Four weeks later he was in Colorado having passed through parts of Arkansas, Texas, Oklahoma, and Kansas. Idaho, for some unknown but compelling reason, had latched onto his interest and headed him there. He didn't know why but thought all along that Providence in some way was on his side and had not left him alone in the world. All that despite his harried days in jail and the quickness of the trial, everybody as anxious as Hell to get rid of him; and so they would be rid of him ... and as fast as he could make it out of town.
" I'm coming, Idaho," he'd said a hundred times under his breath or aloud as he rode along, seeing the land more than he'd ever seen it, and not once satisfied he was looking at his piece of Heaven here on Earth. And not once did he go over in his mind the cause and the circumstances of the murder, the trial, the accusation. What was done was over and he let it be, the words leaving him as he took in another totally free and delicious breath, this time on a stretch of green grass in Colorado and the peaks leaning over him, the magnificence of some scenes drawing hard at his determination to keep moving in his search.
For whatever reason presenting itself within a positive sense, Guidry believed the woman was leading him to where he wanted to go. "Ma'am," he said with heavy determination, "I sure hope to see you soon and make your acquaintance. It appears Heaven hasn't left me in the lurch anymore."
To his horse he said, "Let's go, Bayou Boy, and find the lady of our dreams." There was no hesitation on the part of Bayou Boy whose loping stride headed him toward the near town still tossing reflections of light as strong as signals.
Those signals would prove to be dangerous, complicit, suggestive and , with a good turn of luck, as providential and as comfortable as Guidry could possibly imagine; and the woman in the distance, the adept rider, would as believed from the first to be the center of it all. He realized any new place bore the mysteries that had created it, sent it on its way into history, and in the end become what it was meant to be.

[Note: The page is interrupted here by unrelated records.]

import Mathlib
import Literature.Analysis.PDE.Wave1DNearChannelLemmas
import Literature.Analysis.PDE.Wave1DDuhamelBound
import Literature.Analysis.PDE.DAlembert1D
import HarnessLib

/-!
# Near-edge channel of energy, II: the forward lower bound for `ψ_tt − ψ_xx + V(x)ψ = 0` with an
# exponentially small potential

Analysis/PDE support file (everything proved). The perturbative half of a channel-of-energy
estimate on the LEFT of a receding edge `a − |t|` when the potential is small there in the
Volterra/Duhamel sense, `0 ≤ V(x) ≤ K e^{μ(x − a)}` for `x ≤ a` (`μ > 0`): the situation of the
horizon side of the Regge–Wheeler equation (route PhotonSphereChannels, item `FixedModeChannels`,
stmt-FinalStateConjecture-10048, where `V = O(e^{x/2M})`, `μ = 1/2M`, `K = B e^{−ρ/2M}`).

`wave1D_near_liminf_ge`: let `ψ = φ + q` with `φ` a global `C²` solution (think `φ = ψ − βU`, `U` the
recessive static solution) and `q` a static `C¹` function with `∫_{−∞}^a q'² < ∞`; let
`h = φ(0,·)`, `g = ∂_t φ(0,·)` have finite `V`-energy `EV = ∫_{−∞}^a (g² + h'² + Vh²)`. Then for every
`η > 0`

  `liminf_{t→+∞} ∫⁻_{x < a−|t|} (ψ_t² + ψ_x² + Vψ²)(t,·) ≥ (∫_{−∞}^a (h' + g)²/2)/(1+η)² − 4σ² EV/(η(1+η))`,
  `σ = 2√K/μ`.

Mechanism: `φ = φ₀ + w` with `φ₀ = F(x−t) + G(x+t)` the free evolution of `(h, g)`
(`DAlembert1D.lean`; `2G' = h' + g`) and `w` the solution of the FREE equation with source `−Vφ`
and zero data; on every truncated trapezoid `{b + τ ≤ x ≤ a − τ}` the Duhamel bound
(`Wave1DDuhamelBound.lean`) and `sup_{x ≤ a−τ} V ≤ K e^{−μτ}` give `E⁰[w](t) ≤ 4σ² EV`, the free
energy dominates the left-mover `2∫_{b+2t}^a G'²`, the static part contributes `−(1/η)∫_{x<a−t} q'² → 0`,
and the pointwise inequality `(u + v)² ≥ u²/(1+η) − v²/η` glues the three; finally `b → −∞`.
The time-reversed statement (apply to `ψ(−t,·)`) has `(h' − g)²` in place of `(h' + g)²`; the two add
up to `h'² + g²`, the free energy of the data.

Folklore in method (Duyckaerts–Kenig–Merle perturbative channel arguments); no single source.
-/

noncomputable section

namespace Literature.Analysis.PDE

open MeasureTheory Set Filter Topology intervalIntegral Literature.Analysis.Calculus

section Forward

variable {V : ℝ → ℝ} {ψ φ : ℝ → ℝ → ℝ} {q : ℝ → ℝ}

The place was Torbick Falls, three dozen buildings of all sizes and all needs, sitting above the banks of the Three Silvers River. All of it, from some overheard discussion deep in his past, had drawn him here as though Fate had set it all in motion.
He was in Idaho and in Idaho he would stay. It wouldn't be easy, it would be easy to say, from the very first as he counted the conceived options; he was a stranger and such creatures were looked upon as suspicious, not at all above reproach, guilty of something somewhere or else why would they be here, unless they could prove themselves worthy of some accord.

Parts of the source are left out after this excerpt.